Opinion » Guest Commentary
As the election season approaches, some things are familiar — the excitement of the conventions, powerful speeches and debates, and the seemingly endless commercials for candidates and causes. This season there are other things that are new — new candidates, fresh ideas and innovative perspectives. One strong trend that bridges both the old and the new is of particular interest to me and to many involved at all levels of government and the election process. And what is that trend? That lesbian, gay, bisexual and transgender people vote. We register and vote in historically significant numbers. We follow our favorite candidates and track their positions on issues that affect our lives. And, increasingly, we participate directly in the process not only by voting but also by taking part in other substantial ways.

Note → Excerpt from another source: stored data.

import Summits.CriticalPhenomena.PercolationContinuityZ3.Theorems.PercNearOneGluingNoHeavyLowerTailKnQuestion8CoefficientwiseHarrisTwice
import Summits.CriticalPhenomena.PercolationContinuityZ3.Theorems.PercNearOneGluingNoHeavyLowerTailKnQuestion8CoefficientwiseNoCoreNbhd
import Summits.CriticalPhenomena.PercolationContinuityZ3.Theorems.PercNearOneGluingNoHeavyLowerTailKnQuestion8CoefficientwiseNoCoreDegTwo
import Summits.CriticalPhenomena.PercolationContinuityZ3.Theorems.PercNearOneGluingNoHeavyLowerTailKnQuestion8CoefficientwiseNoCoreAdjPoint
import HarnessLib

/-!
# A pendant POINT transfers to its anchor: `Q_mix(p,q)[1_u, g] = Q_mix^{G−u}(p,q)[1_t, g]` for a leaf `u` hanging at `t` — prim-lf-2 gen 50

Support file (`--supports stmt-CriticalPhenomena-4575`, closed), prover `prim-lf-2` (gen 50).  No definitions, no named facts, no sorries; standard axioms.
Memo `prim-lf-2/CW-TWOSOURCE-gen50.md` §1.3 (coverage of CONJECTURE NO-CORE for the point pair); companion of `…CoefficientwiseQmixLeaf.lean` (leaf `p` or `q`).

Setting.  Finite multigraph `ends : ι → Sym2 V`, root `x`, `K(s) = openCluster (ends '' s) x`, `σ_v(s) = [v ∈ K s] − [v ∈ K sᶜ]`, `ĝ(s) = g(K s) − g(K sᶜ)`;
`Q_mix(p,q)[1_u,g] = Σ_{s : ¬(p ∈ K s ∧ q ∈ K sᶜ)} σ_u ĝ` (`p = q = y` gives `NO-CORE(y)[1_u,g]`).  If the POINT `u ∉ {x,p,q}` is a leaf with the single edge `e = ut` and `g` ignores `u`,
then `[u ∈ K s] = [e red]·[t ∈ K′]`, `[u ∈ K sᶜ] = [e blue]·[t ∈ K′ᶜ-side]`, and summing out the colour of `e`:
* `qmix_leafPoint_eq` — `Q_mix(p,q)[1_u,g] = Q_mix^{G−u}(p,q)[1_t,g]` (exact; the sub-multigraph has edge type `{j // j ∉ {e}}`) — the coefficientwise form of the lineage's LEAF TRANSFER
  (CW-GINIBRE-gen40 §2.2: an always-attached leaf `ℓ–z` has `[ℓ ∈ K] = [z ∈ K]`), here inside the two-point exclusion;
* `qmix_leafPoint_nonneg_of_anchor_fst` / `_snd` — anchor `t = p` or `t = q`: `Q_mix(p,q)[1_u,g] ≥ 0` (Harris twice, `qmix_nonneg_of_pointIndicator(_right)` on `G − u`);
* `noCore_leafPoint_adj_nonneg` — `p = q = y` and the anchor `t` adjacent to `y`: `NO-CORE(y)[1_u,g] ≥ 0` (gen 48's `noCore_adj_point_nonneg` on `G − u`): CONJECTURE NO-CORE for the
  point functions holds whenever the point is a leaf hanging at a neighbour of `y` (or at the other point, or at the root — then the sum is trivially `≥ 0` / `= 0`).
Coverage (prim-lf-2 code/gen50/c/nccov50d.c): with the leaf-point transfer the Lean-settled share of the NO-CORE point instances `(G,y)` is 99.9 % at n = 6 (114 of 80 112 left, all of one
type: `deg y = 2`, both points adjacent to the root) and 99.7 % at n = 7, m ≤ 9 (4 344 of 1 999 128 left).
[cite: KozmaNitzan2024, Questions 8–9 (§5.5 p. 36) (context: the Question-8 pocket covariance programme)]
-/

namespace Summit.CriticalPhenomena.PercolationContinuityZ3.Theorems

open Finset Literature.Probability.Percolation

namespace Coefficientwise

variable {ι V : Type*} [Fintype ι] [DecidableEq ι] (ends : ι → Sym2 V) (x : V)

omit [Fintype ι] in
/-- The power set of a singleton edge set (local copy; the tree's `powerset_singleton_eq` lives in a module not yet built on the farm).
[cite: KozmaNitzan2024, §5.5 (context only; bookkeeping)] -/
private theorem powerset_singleton_eq' (e : ι) : ({e} : Finset ι).powerset = {∅, {e}} := by
  ext s
  rw [Finset.mem_powerset, Finset.subset_singleton_iff, Finset.mem_insert, Finset.mem_singleton]

section leafpoint

variable {u t p q : V} {e : ι} (g : Set V → ℝ)

open Classical in
/-- **Leaf-point transfer.**  Let `u ∉ {x,p,q}` have exactly one edge `e`, with ends `{u,t}`, `t ≠ u`, and let `g` ignore `u`.  Then
`Q_mix(p,q)[1_u,g] = Q_mix^{G−u}(p,q)[1_t,g]`, the right side over the cube of the multigraph with edge type `{j // j ∉ {e}}`.
[cite: KozmaNitzan2024, Questions 8–9 (§5.5 p. 36) (context)] -/
theorem qmix_leafPoint_eq (he : ends e = s(u, t)) (htu : t ≠ u) (hxu : x ≠ u) (hpu : p ≠ u) (hqu : q ≠ u) (hdeg : ∀ i, u ∈ ends i → i = e)
    (hgu : ∀ C : Set V, g (insert u C) = g C) :
    ∑ s ∈ univ.filter (fun s : Finset ι => ¬ (p ∈ openCluster (ends '' (↑s : Set ι)) x ∧ q ∈ openCluster (ends '' (↑(sᶜ) : Set ι)) x)),
      ((if u ∈ openCluster (ends '' (↑s : Set ι)) x then (1 : ℝ) else 0) - (if u ∈ openCluster (ends '' (↑(sᶜ) : Set ι)) x then (1 : ℝ) else 0)) *
        (g (openCluster (ends '' (↑s : Set ι)) x) - g (openCluster (ends '' (↑(sᶜ) : Set ι)) x)) =
    ∑ r ∈ univ.filter (fun r : Finset {j : ι // j ∉ ({e} : Finset ι)} =>
        ¬ (p ∈ openCluster ((fun j : {j : ι // j ∉ ({e} : Finset ι)} => ends j.1) '' (↑r : Set {j : ι // j ∉ ({e} : Finset ι)})) x ∧
           q ∈ openCluster ((fun j : {j : ι // j ∉ ({e} : Finset ι)} => ends j.1) '' (↑(rᶜ) : Set {j : ι // j ∉ ({e} : Finset ι)})) x)),
      ((if t ∈ openCluster ((fun j : {j : ι // j ∉ ({e} : Finset ι)} => ends j.1) '' (↑r : Set {j : ι // j ∉ ({e} : Finset ι)})) x then (1 : ℝ) else 0) -
          (if t ∈ openCluster ((fun j : {j : ι // j ∉ ({e} : Finset ι)} => ends j.1) '' (↑(rᶜ) : Set {j : ι // j ∉ ({e} : Finset ι)})) x then (1 : ℝ) else 0)) *
        (g (openCluster ((fun j : {j : ι // j ∉ ({e} : Finset ι)} => ends j.1) '' (↑r : Set {j : ι // j ∉ ({e} : Finset ι)})) x) -
          g (openCluster ((fun j : {j : ι // j ∉ ({e} : Finset ι)} => ends j.1) '' (↑(rᶜ) : Set {j : ι // j ∉ ({e} : Finset ι)})) x)) := by
  classical
  set D : Finset ι := {e} with hD
  set Pr : ι → Prop := fun j => j ∉ D with hPr
  set K : Finset ι → Set V := fun s => openCluster (ends '' (↑s : Set ι)) x with hK
  set emb := Function.Embedding.subtype Pr with hemb
  set K' : Finset {j : ι // Pr j} → Set V := fun r => openCluster ((fun j : {j : ι // Pr j} => ends j.1) '' (↑r : Set {j : ι // Pr j})) x with hK'
  have hKT : ∀ r : Finset {j : ι // Pr j}, K' r = K (r.map emb) := by
    intro r
    simp only [hK', hK, Finset.coe_map, Set.image_image]
    rfl
  have hnoT : ∀ r : Finset {j : ι // Pr j}, ∀ i ∈ r.map emb, u ∉ ends i := by
    intro r i hi hui
    obtain ⟨hP, _⟩ := (mem_map_subtype_iff Pr r i).mp hi
    have := hdeg i hui
    subst this
    exact hP (by simp [hD])
  have pend : ∀ r : Finset {j : ι // Pr j},
      (∀ v, v ≠ u → (v ∈ K (insert e (r.map emb)) ↔ v ∈ K' r)) ∧ (u ∈ K (insert e (r.map emb)) ↔ t ∈ K' r) ∧ u ∉ K' r := by
    intro r; rw [hKT r]; exact openCluster_insert_leafEdge ends x (r.map emb) he htu hxu (hnoT r)
  -- resolve the colour of `e`
  rw [Finset.sum_filter, Finset.sum_filter]
  rw [sum_cube_eq_sum_powerset_subcube D (fun s s' =>
      if ¬ (p ∈ openCluster (ends '' (↑s : Set ι)) x ∧ q ∈ openCluster (ends '' (↑s' : Set ι)) x) then
        ((if u ∈ openCluster (ends '' (↑s : Set ι)) x then (1 : ℝ) else 0) - (if u ∈ openCluster (ends '' (↑s' : Set ι)) x then (1 : ℝ) else 0)) *
          (g (openCluster (ends '' (↑s : Set ι)) x) - g (openCluster (ends '' (↑s' : Set ι)) x)) else 0)]
  rw [show D.powerset = {∅, {e}} from powerset_singleton_eq' e, Finset.sum_pair (Finset.singleton_ne_empty e).symm]
  have h0 : D \ ∅ = {e} := by simp [hD]
  have h1 : D \ {e} = ∅ := by simp [hD]
  simp only [h0, h1, Finset.union_empty]
  change ∑ r : Finset {j : ι // Pr j}, (if ¬ (p ∈ K (r.map emb) ∧ q ∈ K (rᶜ.map emb ∪ {e})) then
        ((if u ∈ K (r.map emb) then (1 : ℝ) else 0) - (if u ∈ K (rᶜ.map emb ∪ {e}) then (1 : ℝ) else 0)) * (g (K (r.map emb)) - g (K (rᶜ.map emb ∪ {e}))) else 0)
    + ∑ r : Finset {j : ι // Pr j}, (if ¬ (p ∈ K (r.map emb ∪ {e}) ∧ q ∈ K (rᶜ.map emb)) then
        ((if u ∈ K (r.map emb ∪ {e}) then (1 : ℝ) else 0) - (if u ∈ K (rᶜ.map emb) then (1 : ℝ) else 0)) * (g (K (r.map emb ∪ {e})) - g (K (rᶜ.map emb))) else 0)
    = ∑ r : Finset {j : ι // Pr j}, (if ¬ (p ∈ K' r ∧ q ∈ K' rᶜ) then
        ((if t ∈ K' r then (1 : ℝ) else 0) - (if t ∈ K' rᶜ then (1 : ℝ) else 0)) * (g (K' r) - g (K' rᶜ)) else 0)
  have hins : ∀ r : Finset {j : ι // Pr j}, r.map emb ∪ {e} = insert e (r.map emb) := by
    intro r; rw [Finset.union_comm, ← Finset.insert_eq]
  rw [← Finset.sum_add_distrib]
  refine Finset.sum_congr rfl fun r _ => ?_
  rw [hins r, hins rᶜ, ← hKT r, ← hKT rᶜ]
  obtain ⟨a1, b1, c1⟩ := pend r        -- e red: leaf facts for `insert e r⁺`
  obtain ⟨a2, b2, c2⟩ := pend rᶜ       -- e blue: leaf facts for `insert e (rᶜ)⁺`
  have hp1 : p ∈ K (insert e (r.map emb)) ↔ p ∈ K' r := a1 p hpu
  have hq2 : q ∈ K (insert e (rᶜ.map emb)) ↔ q ∈ K' rᶜ := a2 q hqu
  have hu1 : u ∉ K' r := c1
  have hu2 : u ∉ K' rᶜ := c2
  rw [apply_eq_of_agree_off g hgu a1 c1, apply_eq_of_agree_off g hgu a2 c2]
  simp only [hp1, hq2, b1, b2, hu1, hu2, if_false]
  by_cases hc : ¬ (p ∈ K' r ∧ q ∈ K' rᶜ)
  · rw [if_pos hc, if_pos hc, if_pos hc]; ring
  · rw [if_neg hc, if_neg hc, if_neg hc]; ring

open Classical in
/-- **Leaf point hanging at `p`: `Q_mix(p,q)[1_u,g] ≥ 0`** (transfer to the anchor + Harris twice `qmix_nonneg_of_pointIndicator` on `G − u`).
[cite: KozmaNitzan2024, Questions 8–9 (§5.5 p. 36) (context)] -/
theorem qmix_leafPoint_nonneg_of_anchor_fst (he : ends e = s(u, p)) (hxu : x ≠ u) (hpu : p ≠ u) (hqu : q ≠ u) (hdeg : ∀ i, u ∈ ends i → i = e)
    (hg : Monotone g) (hgu : ∀ C : Set V, g (insert u C) = g C) :
    0 ≤ ∑ s ∈ univ.filter (fun s : Finset ι => ¬ (p ∈ openCluster (ends '' (↑s : Set ι)) x ∧ q ∈ openCluster (ends '' (↑(sᶜ) : Set ι)) x)),
      ((if u ∈ openCluster (ends '' (↑s : Set ι)) x then (1 : ℝ) else 0) - (if u ∈ openCluster (ends '' (↑(sᶜ) : Set ι)) x then (1 : ℝ) else 0)) *
        (g (openCluster (ends '' (↑s : Set ι)) x) - g (openCluster (ends '' (↑(sᶜ) : Set ι)) x)) := by
  rw [qmix_leafPoint_eq ends x g he hpu hxu hpu hqu hdeg hgu]
  exact qmix_nonneg_of_pointIndicator (fun j : {j : ι // j ∉ ({e} : Finset ι)} => ends j.1) x p q g hg

open Classical in
/-- **Leaf point hanging at `q`: `Q_mix(p,q)[1_u,g] ≥ 0`** (transfer + `qmix_nonneg_of_pointIndicator_right` on `G − u`).
[cite: KozmaNitzan2024, Questions 8–9 (§5.5 p. 36) (context)] -/
theorem qmix_leafPoint_nonneg_of_anchor_snd (he : ends e = s(u, q)) (hxu : x ≠ u) (hpu : p ≠ u) (hqu : q ≠ u) (hdeg : ∀ i, u ∈ ends i → i = e)
    (hg : Monotone g) (hgu : ∀ C : Set V, g (insert u C) = g C) :
    0 ≤ ∑ s ∈ univ.filter (fun s : Finset ι => ¬ (p ∈ openCluster (ends '' (↑s : Set ι)) x ∧ q ∈ openCluster (ends '' (↑(sᶜ) : Set ι)) x)),
      ((if u ∈ openCluster (ends '' (↑s : Set ι)) x then (1 : ℝ) else 0) - (if u ∈ openCluster (ends '' (↑(sᶜ) : Set ι)) x then (1 : ℝ) else 0)) *
        (g (openCluster (ends '' (↑s : Set ι)) x) - g (openCluster (ends '' (↑(sᶜ) : Set ι)) x)) := by
  rw [qmix_leafPoint_eq ends x g he hqu hxu hpu hqu hdeg hgu]
  exact qmix_nonneg_of_pointIndicator_right (fun j : {j : ι // j ∉ ({e} : Finset ι)} => ends j.1) x p q g hg

end leafpoint

section nocore

variable {u t y : V} {e e₁ : ι} (g : Set V → ℝ)

open Classical in
/-- **NO-CORE for a leaf point hanging at a neighbour of `y`.**  Let the point `u ∉ {x,y}` be a leaf with the single edge `e = ut` (`t ≠ u`), let `t` be adjacent to `y` through an edge
`e₁` (`t ≠ y`), and let the monotone `g` ignore `u`.  Then `0 ≤ NO-CORE(y)[1_u,g] = Σ_{s : ¬(y ∈ K s ∧ y ∈ K sᶜ)} ([u ∈ K s] − [u ∈ K sᶜ])(g(K s) − g(K sᶜ))`:
transfer to the anchor (`qmix_leafPoint_eq` with `p = q = y`) and gen 48's `noCore_adj_point_nonneg` on `G − u` (where `e₁ ≠ e` survives).
[cite: KozmaNitzan2024, Questions 8–9 (§5.5 p. 36) (context)] -/
theorem noCore_leafPoint_adj_nonneg (he : ends e = s(u, t)) (htu : t ≠ u) (hxu : x ≠ u) (hyu : y ≠ u) (hdeg : ∀ i, u ∈ ends i → i = e)
    (he₁ : ends e₁ = s(y, t)) (hty : t ≠ y)
    (hg : Monotone g) (hgu : ∀ C : Set V, g (insert u C) = g C) :
    0 ≤ ∑ s ∈ univ.filter (fun s : Finset ι => ¬ (y ∈ openCluster (ends '' (↑s : Set ι)) x ∧ y ∈ openCluster (ends '' (↑(sᶜ) : Set ι)) x)),
      ((if u ∈ openCluster (ends '' (↑s : Set ι)) x then (1 : ℝ) else 0) - (if u ∈ openCluster (ends '' (↑(sᶜ) : Set ι)) x then (1 : ℝ) else 0)) *
        (g (openCluster (ends '' (↑s : Set ι)) x) - g (openCluster (ends '' (↑(sᶜ) : Set ι)) x)) := by
  rw [qmix_leafPoint_eq ends x g he htu hxu hyu hyu hdeg hgu]
  -- the edge `e₁ = ty` is not the leaf edge `e = ut` (it would put `y ∈ {u,t}`)
  have hne : e₁ ∉ ({e} : Finset ι) := by
    rw [Finset.mem_singleton]
    intro h
    have : y ∈ ends e := by rw [← h, he₁]; exact Sym2.mem_mk_left _ _
    rw [he, Sym2.mem_iff] at this
    rcases this with h | h
    · exact hyu h
    · exact hty h.symm
  have he₁' : (fun j : {j : ι // j ∉ ({e} : Finset ι)} => ends j.1) ⟨e₁, hne⟩ = s(y, t) := he₁
  exact noCore_adj_point_nonneg (fun j : {j : ι // j ∉ ({e} : Finset ι)} => ends j.1) x y t he₁' hty g hg

end nocore

end Coefficientwise

end Summit.CriticalPhenomena.PercolationContinuityZ3.Theorems
import Summits.QuantumFields.YangMills.Theorems.BalabanUVNodesN20BlockCaricatureTVOrder

/-!
# BalabanUVNodes ∕ N20·N19′·N21 — THE ORDER OF THE CARICATURE'S COUNT ℓ¹, PART 2 (FILE J of the caricature series): the BULK regime `σ ≥ 1` (binomial anti-concentration
# via MY FILE H) and the two-sided ORDER `10⁻⁶·min(1, Δ∕max(1,σ)) ≤ ℓ ≤ 2√2·min(1, Δ∕max(1,σ))` for ALL `p, q ∈ [0,1]`, all `n` — `ℓ = Σ_k C(n,k)|q^k(1−q)^{n−k} − p^k(1−p)^{n−k}|`
# (= 2·TV(Bin(n,p), Bin(n,q))), `Δ = n|q − p|`, `σ = √(n·max(p(1−p), q(1−q)))`

Cell `pub-ymgap` (HUMAN RULING D-0062 Track A; work-bound push D-0149, director-ym №197), width seat `pub-ymgap-dag-n20-w1` (gen 6) on node N20 = NE7b; key item K3⁷
`SpineGivenEndpointR13SepCoPH` = stmt-QuantumFields-20544 (`--kind proof --supports 20544 --as helper`); COUNT-NEUTRAL.  Bus: CLAIM-15 ∕ INTENT-20b (INBOX l.35172 ∕ l.35427).
THEOREMS ONLY: no `def`, no `instance`, no `notation`, no `sorry`; imports MY FILE I `…N20BlockCaricatureTVOrder` only (through it FILE H p622281, FILE F p618695, n19-w2 p615382).

WHY.  The bulk regime is where CRIT-1's brackets (`Λ` vs `√Λ`, MY FILES C∕D∕G) are furthest apart and where no tree lemma decided the order: it needs a LOWER bound of de Moivre–Laplace
type for the binomial point mass near the mean (anti-concentration), supplied by FILE H from the tree's Stirling–Robbins letter.  The argument: at the larger-variance rate `a`
(reflected to `a ≤ ½`), the tail event `{S ≥ ⌊na⌋ + 1}` has rate-derivative `n·C(n−1,⌊na⌋)·r^{⌊na⌋}(1−r)^{n−1−⌊na⌋} ≥ n·K∕σ` for every `r` within `σ∕(4n)` of `a` (`K` an absolute
constant), so over the rate window of length `min(|b − a|, σ∕(4n))` next to `a` the two tail probabilities differ by `≥ (K∕4)·min(1, n|b−a|∕σ)` — and any event's gap is below `ℓ`.
* §1 [folklore] `bulk_bookkeeping` (`n ≥ 4`, `1 ≤ σ ≤ nv`, `σ∕(4n) ≤ a∕4`, `1 ≤ ⌊na⌋ ≤ n − 2`) · ★ `deriv_floor_window` (the derivative floor `n·(e^{−1∕6}∕√(2π))·(√3∕(2σ))·e^{−9}` on the
  window: FILE H `binomialPMF_ge_local` at `N = n−1` with `|k − (n−1)r| ≤ 2 + σ∕4`, `(n−1)r(1−r) ≥ (9∕16)σ²`, `k(n−1−k) ≤ nσ²`).
* §2 [folklore] ★★★ `l1Count_ge_bulk_core` (`0 < a ≤ ½`, `1 ≤ n·a(1−a)`, any `b ∈ [0,1]`: `(K∕4)·min(1, n|b−a|∕σ_a) ≤ ℓ`; FILE H `mul_sub_le_binomTail_sub` ∕ `binomTail_sub_le_of_Icc` ∕
  `abs_binomTail_sub_le_l1Count`) · `bulkConst_ge` (`10⁻⁶ ≤ K∕4`, from `e ≤ 2.7182818286`, `π ≤ 3.15`).
* §3 [folklore] ★★★ `l1Count_ge_order` (`10⁻⁶·min(1, Δ∕max(1,σ)) ≤ ℓ` for all `p, q ∈ [0,1]`: FILE I's rare bound, or §2 at the larger-variance rate reflected by FILE I `l1Count_reflect`) ·
  ★★★★ `l1Count_order` (the two-sided ORDER, with FILE I `l1Count_le_order`).

HONEST FRAMING.  [folklore] finite-sum probability ∕ real analysis about the binomial law (Feller I §VII; constants from Robbins via the tree) on a CARICATURE (independent level-1 blocks,
product Bernoulli class weights — the card's own simplification); NOTHING read at the record (`classSet₁₃ ∕ weightA₁₃ ∕ weightB₁₃` untouched; (LS)∕(XG′)∕(SAT′) at the record UNDECIDED);
proves NO estimate of Bałaban's; refutes NO registered stub; nothing of Bałaban's asserted or instantiated.  NE7 ∕ NE7b ∕ NE7c NOT PRINTED for `d = 4`, NOT proved; N19 ∕ N20 ∕ N21 NOT
discharged; K3⁷ OPEN, skeleton v5 941dddb108cbaacf STANDS; counts unmoved (typed 28∕28 · discharged 5∕27); no count claim.  One finite `𝕋⁴` programme at fixed `ε`, Bałaban AS PRINTED;
the YM mass gap (Clay) is NOT proved by any of this — R4 closes the conditional finite-𝕋⁴ rung `BalabanLadder.UV` only; NOT ℝ⁴, NOT OS.  No decl carries a cite tag.
-/

set_option autoImplicit false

Historically, LGBT voters account for 4 percent to 5 percent of voters in national exit polls — that’s more than 4 million votes! A 2007 national survey found gay and lesbian people were much more likely to vote than the U.S. average. More than 90 percent of gay and lesbian people surveyed voted in the 2004 presidential election, and nearly 81 percent voted in the 2006 midterm election. By comparison, about 64 percent of the general population voted in 2004, and only 40 percent voted in 2006. LGBT interest in the election process also sets records. The August 2007 forum of presidential candidates broadcast by LOGO Television attracted the largest LGBT online video audience in history, as well as one of the largest LGBT television audiences ever.
Our participation in the election process and in government has increased as well. At the Democratic National Convention, 8 percent of delegates self-identified as LGBT, according to the Stonewall Democrats (the nation’s Democratic LGBT organization). Of the 4,400-plus delegates that attended, more than 370 are out LGBT people. These delegates represented 48 states, including Hawaii, Mississippi, Montana, South Dakota and Tennessee, states that sent out LGBT delegates for the first time. Out gay Wisconsinite Jason Rae, at age 21, also made history as the youngest superdelegate in the nation. At the Republican National Convention, about 100 members of the Log Cabin Republicans (the national GOP group that works to advocate for fairness, freedom and equality for gay and lesbian Americans) and other delegates were in attendance to represent the interests of LGBT people and families. They were busy on the convention floor, as well as providing interviews for media outlets that included radio stations in Bloomington, Chicago, Minneapolis and Southern California Public Radio, as well as CNN on television and online.
Currently, more than 415 out LGBT elected officials serve at every level of government throughout the nation, including five Congresspeople.
Our LGBT community is made of a striking and vast sea of differences. We may share a common identity — and an uncommon interest in exercising our right to vote — but our differences define and strengthen us just as much as our commonalities. This election year, I encourage everyone, of all orientations and identities, to participate. Find out about the candidates’ positions on the issues you care about. Register to vote. And then join with Americans from all walks of life to make your voices heard on Election Day.